▶ What is required:
Using the records below, output the stretch that opens with the line containing "convergence — the exact" and closes with the line containing "open scoped Real", exactly and including both lines, with nothing more.

▶ Data supplied:
import Summits.Parity.GeneralizedHardyLittlewood.Theorems.BeyondDiagonalBeatsQuarter.PeterssonSplitExpansion
import Literature.NumberTheory.LFunctions.KMVCentralValueSquaredAFEProofs
import Literature.NumberTheory.LFunctions.KowalskiMichelHarmonicMoments
import Literature.NumberTheory.ModularForms.NewformHeckeMultiplicativity
import HarnessLib

/-!
# Route `PrimeLevelFamEdge`, crux K_B (stmt-Parity-20343), line `diagonal_kernel_split`, helper H4
# (exact Petersson/AFE split), part (b): AFE ⊗ Hecke ⊗ Petersson for the twisted second moment

For `q` prime and `1 ≤ l, m < q`:
`T_q(l,m) = Σ^h Λ(f,½)² λ_f(l)λ_f(m)
  = 2q̂ Σ_{n₁,n₂ ≥ 1} (n₁n₂)^{−1/2} W(n₁n₂/q̂²) Σ_{d₁ ∣ (l,n₁)} Σ_{d₂ ∣ (m,n₂)} Δ_q(l n₁/d₁², m n₂/d₂²)`,
`Δ_q(u,v) = Σ^h λ_f(u)λ_f(v)` (`KowalskiMichel2000.pet`), with absolute convergence — the exact
«approximate functional equation» H-AFE (`KMV2000.completedL_half_sq_eq_holds`, (21)–(22) at `k = 0`)
inserted into the finite harmonic average, Hecke multiplicativity below the level (`ε_q(d) = 1` for
`d ∣ l < q`: `heckeLambda_mul_heckeLambda_of_coprime`) on each pair `λ_f(l)λ_f(n₁)`, `λ_f(m)λ_f(n₂)`,
and the definition of `Δ_q`. Part (c) splits `Δ_q = δ − J_q` (Petersson) and resums the diagonal.
Helper; an identity, no bound; closes nothing; standard axioms.
«The programme SEARCHES and TYPES; no claim about Landau–Siegel zeros, Theorems 1–2 of arXiv:2211.02515 or
a repaired Margin232 until a kernel theorem says so.»
-/

noncomputable section

open Finset Polynomial CongruenceSubgroup
open scoped Real

namespace Summit.Parity.GeneralizedHardyLittlewood.Theorems.BeyondDiagonalBeatsQuarter.PeterssonSplit

open Literature.NumberTheory.LFunctions Literature.NumberTheory.LFunctions.KMV2000
open Literature.NumberTheory.EllipticCurves.ModularForms
open Literature.NumberTheory.ModularForms (heckeLambda_mul_heckeLambda_of_coprime)

variable {q : ℕ} [NeZero q]

/-- The AFE weight `w_q(n₁,n₂) = (n₁n₂)^{−1/2} W(n₁n₂/q̂²)` of (21), as a real number (a proof-local
abbreviation; `W = KMV2000.cutoffW`). [cite: KowalskiMichelVanderKam2000, (21) p. 12] -/
def afeWeight (q : ℕ) (n : ℕ × ℕ) : ℝ :=
  (((n.1 : ℝ) * n.2) ^ (-(1 / 2 : ℝ))) * cutoffW ((n.1 : ℝ) * n.2 / qhat q ^ 2)

omit [NeZero q] in
/-- Unfolding `afeSqTerm` through `afeWeight`: `afeSqTerm f (n₁,n₂) = λ_f(n₁)λ_f(n₂)·w_q(n₁,n₂)`.
[cite: KowalskiMichelVanderKam2000, (21) p. 12] -/
theorem afeSqTerm_eq (f : CuspForm (Gamma0 q) 2) (n : ℕ × ℕ) :
    afeSqTerm q f n = GL2Family.heckeLambda f n.1 * GL2Family.heckeLambda f n.2 * (afeWeight q n : ℂ) := by
  simp only [afeSqTerm, afeWeight]
  push_cast
  ring

/-- Below a prime level the Hecke relation has no `ε_q`: for `1 ≤ l < q` prime and any `n`,
`λ_f(l)λ_f(n) = Σ_{d ∣ (l,n)} λ_f(ln/d²)`. [cite: KowalskiMichelVanderKam2000, Lemma 3.1 (10) p. 8 with p. 13] -/
theorem heckeLambda_mul_below_level (hq : q.Prime) {f : CuspForm (Gamma0 q) 2} (hf : IsNewform0 f)
    {l : ℕ} (hl : 1 ≤ l) (hlq : l < q) (n : ℕ) :
    GL2Family.heckeLambda f l * GL2Family.heckeLambda f n =
      ∑ d ∈ (l.gcd n).divisors, GL2Family.heckeLambda f (l * n / d ^ 2) := by
  refine heckeLambda_mul_heckeLambda_of_coprime hf ?_
  have h1 : l.gcd n ≤ l := Nat.gcd_le_left n hl
  have h2 : l.gcd n ≠ 0 := (Nat.gcd_pos_of_pos_left n hl).ne'
  exact (Nat.coprime_of_lt_prime h2 (lt_of_le_of_lt h1 hlq) hq).symm

/-- **H4 (b): AFE ⊗ Hecke ⊗ Petersson.** For `q` prime and `1 ≤ l, m < q`, the twisted harmonic second
moment is the absolutely convergent double series
`T_q(l,m) = 2q̂ Σ_{(n₁,n₂)} w_q(n₁,n₂) Σ_{d₁ ∣ (l,n₁)} Σ_{d₂ ∣ (m,n₂)} Δ_q(l n₁/d₁², m n₂/d₂²)`.
[cite: KowalskiMichelVanderKam2000, (21)–(22) p. 12 and Lemma 3.1 (10) p. 8 — derivation] -/
theorem twistedSecond_eq_tsum (hq : q.Prime) {l m : ℕ} (hl : 1 ≤ l) (hlq : l < q) (hm : 1 ≤ m)
    (hmq : m < q) :
    Summable (fun n : ℕ × ℕ ↦ (afeWeight q n : ℂ) *
      ∑ d₁ ∈ (l.gcd n.1).divisors, ∑ d₂ ∈ (m.gcd n.2).divisors,
        KowalskiMichel2000.pet q (l * n.1 / d₁ ^ 2) (m * n.2 / d₂ ^ 2)) ∧
    twistedSecond q l m = 2 * (qhat q : ℂ) * ∑' n : ℕ × ℕ, (afeWeight q n : ℂ) *
      ∑ d₁ ∈ (l.gcd n.1).divisors, ∑ d₂ ∈ (m.gcd n.2).divisors,
        KowalskiMichel2000.pet q (l * n.1 / d₁ ^ 2) (m * n.2 / d₂ ^ 2) := by
  have hfin := finite_newforms0_holds q 2
  set S := hfin.toFinset with hS
  -- the per-form summands and their sums
  set F : CuspForm (Gamma0 q) 2 → ℕ × ℕ → ℂ := fun f n ↦
    (GL2Family.harmonicWeight f : ℂ) * (afeSqTerm q f n *
      (GL2Family.heckeLambda f l * GL2Family.heckeLambda f m)) with hF
  have hHas : ∀ f ∈ S, HasSum (F f) ((GL2Family.harmonicWeight f : ℂ) *
      ((∑' n : ℕ × ℕ, afeSqTerm q f n) * (GL2Family.heckeLambda f l * GL2Family.heckeLambda f m))) := by
    intro f hf
    have hf' : f ∈ newforms0 q 2 := (Set.Finite.mem_toFinset _).1 hf
    exact ((completedL_half_sq_eq_holds q hq f hf').1.hasSum.mul_right _).mul_left _
  have hsumF := hasSum_sum hHas
  -- `Δ_q` as a finite sum over the newforms
  have hpet : ∀ u v : ℕ, KowalskiMichel2000.pet q u v =
      ∑ f ∈ S, (GL2Family.harmonicWeight f : ℂ) *
        (GL2Family.heckeLambda f u * GL2Family.heckeLambda f v) := by
    intro u v
    unfold KowalskiMichel2000.pet GL2Family.harmonicSum
    rw [finsum_mem_eq_finite_toFinset_sum _ hfin]
  -- pointwise: Σ_f F f n = w(n) · Σ_{d₁,d₂} Δ_q(...)
  have hpt : ∀ n : ℕ × ℕ, ∑ f ∈ S, F f n = (afeWeight q n : ℂ) *
      ∑ d₁ ∈ (l.gcd n.1).divisors, ∑ d₂ ∈ (m.gcd n.2).divisors,
        KowalskiMichel2000.pet q (l * n.1 / d₁ ^ 2) (m * n.2 / d₂ ^ 2) := by
    intro n
    have hLt : ∀ f ∈ S, F f n = (afeWeight q n : ℂ) *
        ∑ d₁ ∈ (l.gcd n.1).divisors, ∑ d₂ ∈ (m.gcd n.2).divisors,
          (GL2Family.harmonicWeight f : ℂ) *
            (GL2Family.heckeLambda f (l * n.1 / d₁ ^ 2) * GL2Family.heckeLambda f (m * n.2 / d₂ ^ 2)) := by
      intro f hf
      have hf'' : f ∈ newforms0 q 2 := (Set.Finite.mem_toFinset _).1 hf
      have hf' : IsNewform0 f := hf''
      have h1 := heckeLambda_mul_below_level hq hf' hl hlq n.1
      have h2 := heckeLambda_mul_below_level hq hf' hm hmq n.2
      simp only [hF, afeSqTerm_eq]
      calc (GL2Family.harmonicWeight f : ℂ) * (GL2Family.heckeLambda f n.1 * GL2Family.heckeLambda f n.2 *
              (afeWeight q n : ℂ) * (GL2Family.heckeLambda f l * GL2Family.heckeLambda f m))
          = (afeWeight q n : ℂ) * ((GL2Family.harmonicWeight f : ℂ) *
              ((GL2Family.heckeLambda f l * GL2Family.heckeLambda f n.1) *
                (GL2Family.heckeLambda f m * GL2Family.heckeLambda f n.2))) := by ring
        _ = (afeWeight q n : ℂ) * ((GL2Family.harmonicWeight f : ℂ) *
              ((∑ d₁ ∈ (l.gcd n.1).divisors, GL2Family.heckeLambda f (l * n.1 / d₁ ^ 2)) *
                (∑ d₂ ∈ (m.gcd n.2).divisors, GL2Family.heckeLambda f (m * n.2 / d₂ ^ 2)))) := by
            rw [h1, h2]
        _ = _ := by
            rw [Finset.sum_mul_sum, Finset.mul_sum]
            congr 1
            exact Finset.sum_congr rfl fun d₁ _ ↦ by rw [Finset.mul_sum]
    rw [Finset.sum_congr rfl hLt, ← Finset.mul_sum]
    congr 1
    rw [Finset.sum_comm]
    refine Finset.sum_congr rfl fun d₁ _ ↦ ?_
    rw [Finset.sum_comm]
    refine Finset.sum_congr rfl fun d₂ _ ↦ ?_
    exact (hpet _ _).symm
  have hfun : (fun n : ℕ × ℕ ↦ ∑ f ∈ S, F f n) = fun n ↦ (afeWeight q n : ℂ) *
      ∑ d₁ ∈ (l.gcd n.1).divisors, ∑ d₂ ∈ (m.gcd n.2).divisors,
        KowalskiMichel2000.pet q (l * n.1 / d₁ ^ 2) (m * n.2 / d₂ ^ 2) := funext hpt
  rw [hfun] at hsumF
  -- the twisted moment through the AFE
  have hT : twistedSecond q l m = 2 * (qhat q : ℂ) * ∑ f ∈ S, (GL2Family.harmonicWeight f : ℂ) *
      ((∑' n : ℕ × ℕ, afeSqTerm q f n) * (GL2Family.heckeLambda f l * GL2Family.heckeLambda f m)) := by
    unfold twistedSecond GL2Family.harmonicSum
    rw [finsum_mem_eq_finite_toFinset_sum _ hfin, Finset.mul_sum]
    refine Finset.sum_congr rfl fun f hf ↦ ?_
    have hf' : f ∈ newforms0 q 2 := (Set.Finite.mem_toFinset _).1 hf
    dsimp only
    rw [(completedL_half_sq_eq_holds q hq f hf').2]
    ring
  exact ⟨hsumF.summable, by rw [hT, hsumF.tsum_eq]⟩

end Summit.Parity.GeneralizedHardyLittlewood.Theorems.BeyondDiagonalBeatsQuarter.PeterssonSplit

▶ Result for this task:
`Δ_q(u,v) = Σ^h λ_f(u)λ_f(v)` (`KowalskiMichel2000.pet`), with absolute convergence — the exact
«approximate functional equation» H-AFE (`KMV2000.completedL_half_sq_eq_holds`, (21)–(22) at `k = 0`)
inserted into the finite harmonic average, Hecke multiplicativity below the level (`ε_q(d) = 1` for
`d ∣ l < q`: `heckeLambda_mul_heckeLambda_of_coprime`) on each pair `λ_f(l)λ_f(n₁)`, `λ_f(m)λ_f(n₂)`,
and the definition of `Δ_q`. Part (c) splits `Δ_q = δ − J_q` (Petersson) and resums the diagonal.
Helper; an identity, no bound; closes nothing; standard axioms.
«The programme SEARCHES and TYPES; no claim about Landau–Siegel zeros, Theorems 1–2 of arXiv:2211.02515 or
a repaired Margin232 until a kernel theorem says so.»
-/

noncomputable section

open Finset Polynomial CongruenceSubgroup
open scoped Real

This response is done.